The groom, deeply distressed when his selfless master retreated to the forest, had tried very hard on the way back to get rid of his depression which at least now, left him dry-eyed.  That very same road before, at his lord's command and with the same horse, had taken only a single night to cover.  Now eight days later, he was there again, except this time he had his master's absence on his mind.

And the horse, still bravely going along, seemed very tired and lacking in spirit, and though Kamthaka still wore all his ornaments, he seemed to have lost all his beauty with his master gone.  He kept turning around towards the ashram in the woods and neighing mournfully, and although he must have been hungry, he paid no attention to any of the grass or water along the route, as he had before.

Slowly the two of them came back at last to Kapilavastu which, like the sky without the sun, seemed empty now that it had been deserted by the hero bent on the salvation of the world.

His garden was as deserted as the forest, for there were no cheerful citizens in it, though the waters were still lotus-covered and the trees still covered in flowers.  

Then those two, silently ignored by the sad inhabitants wandering along in the same direction with all their brightness gone and their eyes dimmed by tears, slowly entered the city that too, seemed bathed in gloom.

Hearing that they had returned looking dejected and without the Pride of the Sakyas, the citizens shed tears in public just as they had in ancient times when the chariot of Rama, the son of King Darastha, returned empty. 
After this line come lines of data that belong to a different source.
import Summits.QuantumFields.BalabanUV.Beta.EriceRemainderEnclosureHistoryAutonomyComparisonAgeCompositionStaticChainBlockFluid
import Summits.QuantumFields.BalabanUV.Beta.EriceRemainderEnclosureHistoryAutonomyComparisonAgeCompositionStaticChainHyperbolic

/-!
# EriceRemainderEnclosureHistoryAutonomyComparisonAgeCompositionStaticChainBinMajorant — (E74d) THE WINDOW-MASS BIN MAJORANT, INSTANTIATED: for the crude static
# chain with defects `θ̄(a_i∕a_m)` and window masses `≤ Σ x_i a_m∕a_i`, cut into consecutive blocks, the numeric bin-chain recursion (closed forms alive, far-load
# budgets) implies that EVERY MEMBER CLOSES and bounds the young age's chain load by the majorant masses — `V_maj` of README g64 §4 ∕ g65 §4 as one theorem

Cell `pub-balaban`, β-function sub-cell, BINDER row D4 «RemainderConst leaves for Bałaban's split» (`HOME/BINDER-OWNERS.md`; owner lineage `b2b-balaban-beta-an4`;
this file by co-owner #2 lineage `b2b-balaban-beta-d4-p2`, generation 65), β-FLOW TEAM duty (1), FREEZE (0) honoured (def-free; imports (E74c) `…StaticChainBlockFluid`
and (E72c) `…StaticChainHyperbolic`; uses `spike_step_le`, `spike_le_closed_form`, `q_mono`, `compounding_succ`, `consumed_mono` (E73a), `sum_rho_mul_compounding` (E72a),
`carried_far_factor`, `block_beta_reindex`, `ratio_block_form`, `far_load_le`, `bin_chain`, `young_read_out_le`, `window_mass_block_le` (E74c), `thetabar_antitone`,
`thetabar_mem_unit_interval` (E72c) BY NAME; nothing restated).

HONEST FRAMING (page 1, verbatim and binding).  *"Discharging BetaPertH makes Bałaban's UV stability UNCONDITIONAL — a real constructive-QFT result; it is
NOT the continuum limit and NOT the Clay problem."*  THIS FILE DISCHARGES NOTHING OF THE KIND.  Finite-sum algebra and elementary real inequalities — hypotheses of
a census, not facts; the form, signs, ages and moments of Bałaban's (1.22) limit functional are NOT PRINTED ([I] p. 298; GAPS G-t4-U2-1∕-2) and NOT asserted.  Row D4
class UNCHANGED (critical-path width 0; instance 0∕1; D4 DISCHARGE NO DATE).  HONEST DEPENDENCY: continuum YM on T⁴ ⇐ BetaPertH ∧ nine spine estimates (0/9 proved);
BetaPertH ⇐ (D1) ∧ (D4) ∧ CAP+tail; G-an2-4 gates asym, D1 and NE2/3/4.

THE POINT (census sense (α); route (N); README `g65/e74` §4–§6).  §1 **`block_le_closed_form'`** — (E74c)'s block fluid majorant WITHOUT the a-priori sign
hypothesis on the block's ratios: the far defects' non-negativity suffices, the signs are produced inside the member-by-member induction (a member's ratio is
non-negative because the earlier members closed).  §2 `thetabar_one_lt_one`, `thetabar_ratio_bounds` (within a block an older member is seen at ratio ≥ 1:
defect in `[0, θ̄(1)]`).  §3 **`window_mass_bin_majorant`** — THE INSTANTIATION: ages `a_i > 0` oldest first, loads `x_i ≥ 0`, defects `θ_{m,i} = θ̄(a_i∕a_m)`,
window masses `Ω_m ≤ Σ_{i<m} x_i a_m∕a_i` ((E74a)'s window-mass chain; `Ω_m ≤ Ω^u`), consecutive non-empty blocks `[Bd β, Bd(β+1))` (ratio bins in the application),
and NUMERIC data `Λ_β ≥ 0`, `D_β ≤ 1 − top_β·Σ_{i<Bd β} x_i∕a_i`, `F_β ≥ 1` with the (E72e)∕(E73a) closed form (`a = 1 − θ̄(1)`, `θ = θ̄(1) + Λ_β`, `κ = κ' = 1`,
`D₀ = D_β`) ALIVE at the block load `X_β` and of value `≤ F_β`, and the MAJORANT RECURSION `Σ_{β'<β} θ̄(bot_{β'}∕top_β)(F_{β'} − 1)Π_{β'<β''<β}F_{β''} ≤ Λ_β` ⟹
**every member of every block has ratio in `[0,1)`** and, for any reference age `z > 0` (the young age below the window), **`Σ_i θ̄(a_i∕z) b_{Bd n,i} ≤ Σ_β θ̄(bot_β∕z)(F_β − 1)Π_{β<β''<n}F_{β''}`**
— the `V_maj` of the bin-chain majorant, whose outer-budget version is finite and closing numerically for the window-mass chain (README g65/e74 §4: `Φ_T 0.20–0.28`,
`Φ_ρ 0.70–0.77`).  With (E74b) (`young_max_load_antitone`, `min_edge_charge_le`: `x_z ≤ x^out(X)`) and (E74a) (`key_ratio_le_cap_add_product` ∕ `window_mass_step_closes`)
every quantity a certificate evaluates is now backed by a theorem; what a certificate must SUPPLY is the numeric data (Λ, D, F per bin) satisfying the displayed
inequalities for ALL admissible bin loads — the global optimisation of README §5 (3), OPEN.  §5 (appended): `young_window_mass_le`, **`young_closes`** (the glue:
`x_z ≤ x^out`, `V ≤ V_maj`, `Ω_z ≤ Ω_maj`, `x^out(1+V_maj) < 1 − Ω_maj` ⟹ the young's ratio closes).  NOT CLAIMED: any certified supremum; the static closure; the
identification `Ω_m ≤ Ω^u` against (E71c); MONO; (E58′); anything nonlinear; anything printed.
-/
noncomputable section
open Finset

namespace Summit.QuantumFields.BalabanUV.Beta.EriceRemainderEnclosureHistoryAutonomyComparisonAgeCompositionStaticChainBinMajorant

open Summit.QuantumFields.BalabanUV.Beta.EriceRemainderEnclosureHistoryAutonomyComparisonAgeCompositionStaticChain
  (sum_rho_mul_compounding)
open Summit.QuantumFields.BalabanUV.Beta.EriceRemainderEnclosureHistoryAutonomyComparisonAgeCompositionStaticChainFluidDomination
  (spike_step_le spike_le_closed_form q_mono compounding_succ consumed_mono)
open Summit.QuantumFields.BalabanUV.Beta.EriceRemainderEnclosureHistoryAutonomyComparisonAgeCompositionStaticChainBlockFluid
  (carried_far_factor block_beta_reindex ratio_block_form far_load_le bin_chain young_read_out_le window_mass_block_le)
open Summit.QuantumFields.BalabanUV.Beta.EriceRemainderEnclosureHistoryAutonomyComparisonAgeCompositionStaticChainHyperbolic
  (thetabar_mem_unit_interval thetabar_antitone)

/-! ## §1 The block majorant without an a-priori sign hypothesis on the ratios -/

/-- **THE BLOCK FLUID MAJORANT, SIGN-FREE FORM.**  (E74c) `block_le_closed_form` with the a-priori hypothesis `0 ≤ ρ_{B+m}` REPLACED by the non-negativity of
the far defects `θ_{B+m,i} ≥ 0` (`i < B`): the signs of the ratios are then produced inside the member-by-member induction (a member's ratio is non-negative
because the earlier members closed, so every carried ratio it reads is non-negative).  Same conclusions (i)–(iii), plus `0 ≤ ρ_{B+m}`. [folklore] -/
theorem block_le_closed_form' {ρ x Ω t : ℕ → ℝ} {θ b : ℕ → ℕ → ℝ} {Θ : ℕ → ℝ} {B L : ℕ} {θin Λ D0 κ κ' : ℝ}
    (hρ : ∀ m, ρ m = x m * (1 + ∑ i ∈ range m, θ m i * b m i) / (1 - Ω m))
    (hnew : ∀ m, b (m + 1) m = ρ m / (1 - ρ m))
    (hold : ∀ m i, i < m → b (m + 1) i = b m i / (1 - ρ m))
    (hx : ∀ m, 0 ≤ x (B + m))
    (hθin : ∀ m i, i < m → m < L → 0 ≤ θ (B + m) (B + i) ∧ θ (B + m) (B + i) ≤ θin) (hθin0 : 0 ≤ θin) (hθin1 : θin < 1)
    (hΘ : ∀ m i, m < L → i < B → 0 ≤ θ (B + m) i ∧ θ (B + m) i ≤ Θ i) (hb0 : ∀ i, i < B → 0 ≤ b B i)
    (hΛ : ∑ i ∈ range B, Θ i * b B i ≤ Λ) (hΛ0 : 0 ≤ Λ)
    (ht0 : t 0 = 0) (ht : ∀ m, t (m + 1) = t m + x (B + m))
    (hΩ : ∀ m, m < L → D0 - κ * t m ≤ 1 - Ω (B + m)) (hκ0 : 0 ≤ κ) (hκκ' : κ ≤ κ') (haκ : 1 - θin ≤ κ')
    (hDL : 0 < D0 - κ' * t L)
    (hqL : (θin + Λ) * (Real.exp ((1 - θin) / κ' * (Real.log D0 - Real.log (D0 - κ' * t L))) / ((1 - θin) + (θin + Λ))) < 1) :
    (∀ m, m ≤ L →
      (∏ j ∈ range m, (1 - ρ (B + j))⁻¹) ≤ (1 - θin) * (Real.exp ((1 - θin) / κ' * (Real.log D0 - Real.log (D0 - κ' * t m))) / ((1 - θin) + (θin + Λ))) /
        (1 - (θin + Λ) * (Real.exp ((1 - θin) / κ' * (Real.log D0 - Real.log (D0 - κ' * t m))) / ((1 - θin) + (θin + Λ))))
      ∧ (m < L → 0 ≤ ρ (B + m) ∧ ρ (B + m) < 1))
    ∧ (∀ i, i < B → b (B + L) i = b B i * ∏ j ∈ range L, (1 - ρ (B + j))⁻¹)
    ∧ (∑ i ∈ range L, b (B + L) (B + i) = (∏ j ∈ range L, (1 - ρ (B + j))⁻¹) - 1) := by
  set ρ' : ℕ → ℝ := fun m => ρ (B + m) with hρ'def
  set h : ℕ → ℝ := fun m => x (B + m) with hhdef
  set E : ℕ → ℝ := fun m => ∏ j ∈ range m, (1 - ρ (B + j))⁻¹ with hEdef
  have hh : ∀ m, 0 ≤ h m := fun m => hx m
  have hE0 : E 0 = 1 := by simp [hEdef]
  have hE : ∀ m, E (m + 1) = E m / (1 - ρ' m) := fun m => compounding_succ ρ' m
  have ha : 0 < 1 - θin := by linarith
  have hκ'0 : 0 ≤ κ' := hκ0.trans hκκ'
  have haθ : 0 < (1 - θin) + (θin + Λ) := by linarith
  have htmono : ∀ m n, m ≤ n → t m ≤ t n := fun m n hmn => consumed_mono hh ht hmn
  have ht00 : ∀ m, 0 ≤ t m := fun m => by rw [← ht0]; exact htmono 0 m (Nat.zero_le m)
  have hDm : ∀ m, m ≤ L → 0 < D0 - κ' * t m := fun m hm => by nlinarith [htmono m L hm]
  have hDen : ∀ m, m ≤ L → 0 < D0 - κ * t m := fun m hm => by
    have := hDm m hm; nlinarith [ht00 m, htmono m L hm]
  have hqm : ∀ m, m ≤ L →
      (θin + Λ) * (Real.exp ((1 - θin) / κ' * (Real.log D0 - Real.log (D0 - κ' * t m))) / ((1 - θin) + (θin + Λ))) < 1 :=
    fun m hm => lt_of_le_of_lt (mul_le_mul_of_nonneg_left (q_mono ha.le hκ'0 haθ (htmono m L hm) hDL) (by linarith)) hqL
  -- signs AND step inequalities, member by member
  have hS : ∀ n, n ≤ L → ∀ j, j < n → 0 ≤ ρ' j ∧ ρ' j ≤ h j * (((1 - θin) + (θin + Λ) * E j) / (D0 - κ * t j)) := by
    intro n
    induction n with
    | zero => intro _ j hj; omega
    | succ n ih =>
      intro hn j hj
      have hn' : n < L := Nat.lt_of_succ_le hn
      have hSn := ih hn'.le
      rcases Nat.lt_succ_iff_lt_or_eq.mp hj with hjn | hjn
      · exact hSn j hjn
      · subst hjn
        have hcl := spike_le_closed_form (ρ := ρ') (h := h) (t := t) (E := E) ha haκ (by linarith) hκκ' hh ht0 ht hE0 hE
          (fun i hi => (hSn i hi).2) (hDm j hn'.le) (hqm j hn'.le)
        have hρ1 : ∀ i, i < j → ρ' i < 1 := fun i hi => (hcl i hi.le).2 hi
        have hρ0 : ∀ i, i < j → 0 ≤ ρ' i := fun i hi => (hSn i hi).1
        have hform := ratio_block_form hρ hnew hold B j
        -- sign of member j: every carried ratio it reads is non-negative
        have hPnn : ∀ i, 0 ≤ ∏ j' ∈ Ico i j, (1 - ρ (B + j'))⁻¹ := fun i =>
          prod_nonneg fun j' hj' => inv_nonneg.mpr (by linarith [hρ1 j' (mem_Ico.mp hj').2])
        have hsign : 0 ≤ ρ' j := by
          have hfar0 : 0 ≤ ∑ i ∈ range B, θ (B + j) i * b (B + j) i := sum_nonneg fun i hi => by
            have hiB := mem_range.mp hi
            rw [carried_far_factor hold B hiB j]
            exact mul_nonneg (hΘ j i hn' hiB).1 (mul_nonneg (hb0 i hiB)
              (prod_nonneg fun j' hj' => inv_nonneg.mpr (by linarith [hρ1 j' (mem_range.mp hj')])))
          have hblk0 : 0 ≤ ∑ i' ∈ range j, θ (B + j) (B + i') * (ρ (B + i') * ∏ j' ∈ Ico i' j, (1 - ρ (B + j'))⁻¹) :=
            sum_nonneg fun i' hi' => mul_nonneg (hθin j i' (mem_range.mp hi') hn').1 (mul_nonneg (hρ0 i' (mem_range.mp hi')) (hPnn i'))
          have hden : 0 < 1 - Ω (B + j) := lt_of_lt_of_le (hDen j hn'.le) (hΩ j hn')
          show 0 ≤ ρ (B + j)
          rw [hform]
          exact div_nonneg (mul_nonneg (hx j) (by linarith)) hden.le
        have hstep := spike_step_le (x := fun m => x (B + m)) (ρ := ρ') (Ω := fun m => Ω (B + m)) (t := t)
          (Lfar := fun m => ∑ i ∈ range B, θ (B + m) i * b (B + m) i) (θm := fun m i => θ (B + m) (B + i))
          (θ := θin) (Λ := Λ) (D0 := D0) (κ := κ) (m := j)
          hform (hx j) hρ0 hρ1 (fun i hi => hθin j i hi hn') hθin0 hθin1.le hΛ0
          (le_trans (far_load_le hold B j (fun i hi => (hΘ j i hn' hi).2) hb0 hρ1)
            (mul_le_mul_of_nonneg_right hΛ (prod_nonneg fun i hi => inv_nonneg.mpr (by linarith [hρ1 i (mem_range.mp hi)]))))
          (hΩ j hn') (hDen j hn'.le)
        exact ⟨hsign, by simpa [hhdef, hEdef] using hstep⟩
  have hmain := spike_le_closed_form (ρ := ρ') (h := h) (t := t) (E := E) ha haκ (by linarith) hκκ' hh ht0 ht hE0 hE
    (fun j hj => (hS L le_rfl j hj).2) hDL hqL
  refine ⟨fun m hm => ⟨(hmain m hm).1, fun hmL => ⟨(hS L le_rfl m hmL).1, (hmain m hm).2 hmL⟩⟩,
    fun i hi => carried_far_factor hold B hi L, ?_⟩
  have hρne : ∀ j, j < L → ρ' j ≠ 1 := fun j hj => ((hmain j hj.le).2 hj).ne
  rw [← sum_rho_mul_compounding hρne]
  exact sum_congr rfl fun i hi => block_beta_reindex hnew hold B (mem_range.mp hi)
Some people angrily followed Chhanda down the street, tearfully shouting, "Where is the king's son, Glory of his people and his kingdom? You have deserted him."

He said to those faithful people, "I have not left the king's son. He abandoned me weeping there in the forest, along with all his finery and his householder's obligations towards me."

Hearing that, those crowds made a very difficult choice.  They did not wipe away the tears in their eyes, but began to blame themselves for the consequences of their past actions, and then they said, 'Let us go right now to that forest where the one strong and graceful like the king of elephants is, for we have no desire to keep on living; without him living is as useless as any of the senses after the body has died.  

"This city bereft of him is a forest, and any forest which has him is the city now.  Our city without him holds no charm at all for us -- it's like what became of heaven without Indra, lord of the Maruts, when  Vritra was slain."

Next, all the women crowded at the rows of windows called to one another, "The prince is back!" but when they heard that his saddle was empty, they shut the windows again and began to wail.

The king had undertaken religious observances for the recovery of his son, his mind distressed by the vow and by his sorrow, and had been muttering mantras in the temple while performing the appropriate rituals.  But now with tear-filled eyes his attention turned to the horse --  his whole soul focused on the horse -- and he became so overwhelmed by grief that he could stand it no longer and so he went out to the maidan, the parade grounds, as if his own master had been killed by an enemy.  

Entering the royal stable and looking around with tearful eyes, Kamthaka uttered a loud sound as if expressing his woe to the people.  The birds that fed in the central courtyard and the pampered horses nearby echoed that horse's cry, apparently thinking that it might have signaled the prince's return.

Some people who were in the vicinity of the king's quarters were fooled by that and also thought that since Kamthaka was neighing it must be because the prince was coming.  So the women, who had been faint with sorrow, now were wild with joy and,  eyes rolling with anticipation, they rushed out of the palace like flickers of lightning from an autumn cloud.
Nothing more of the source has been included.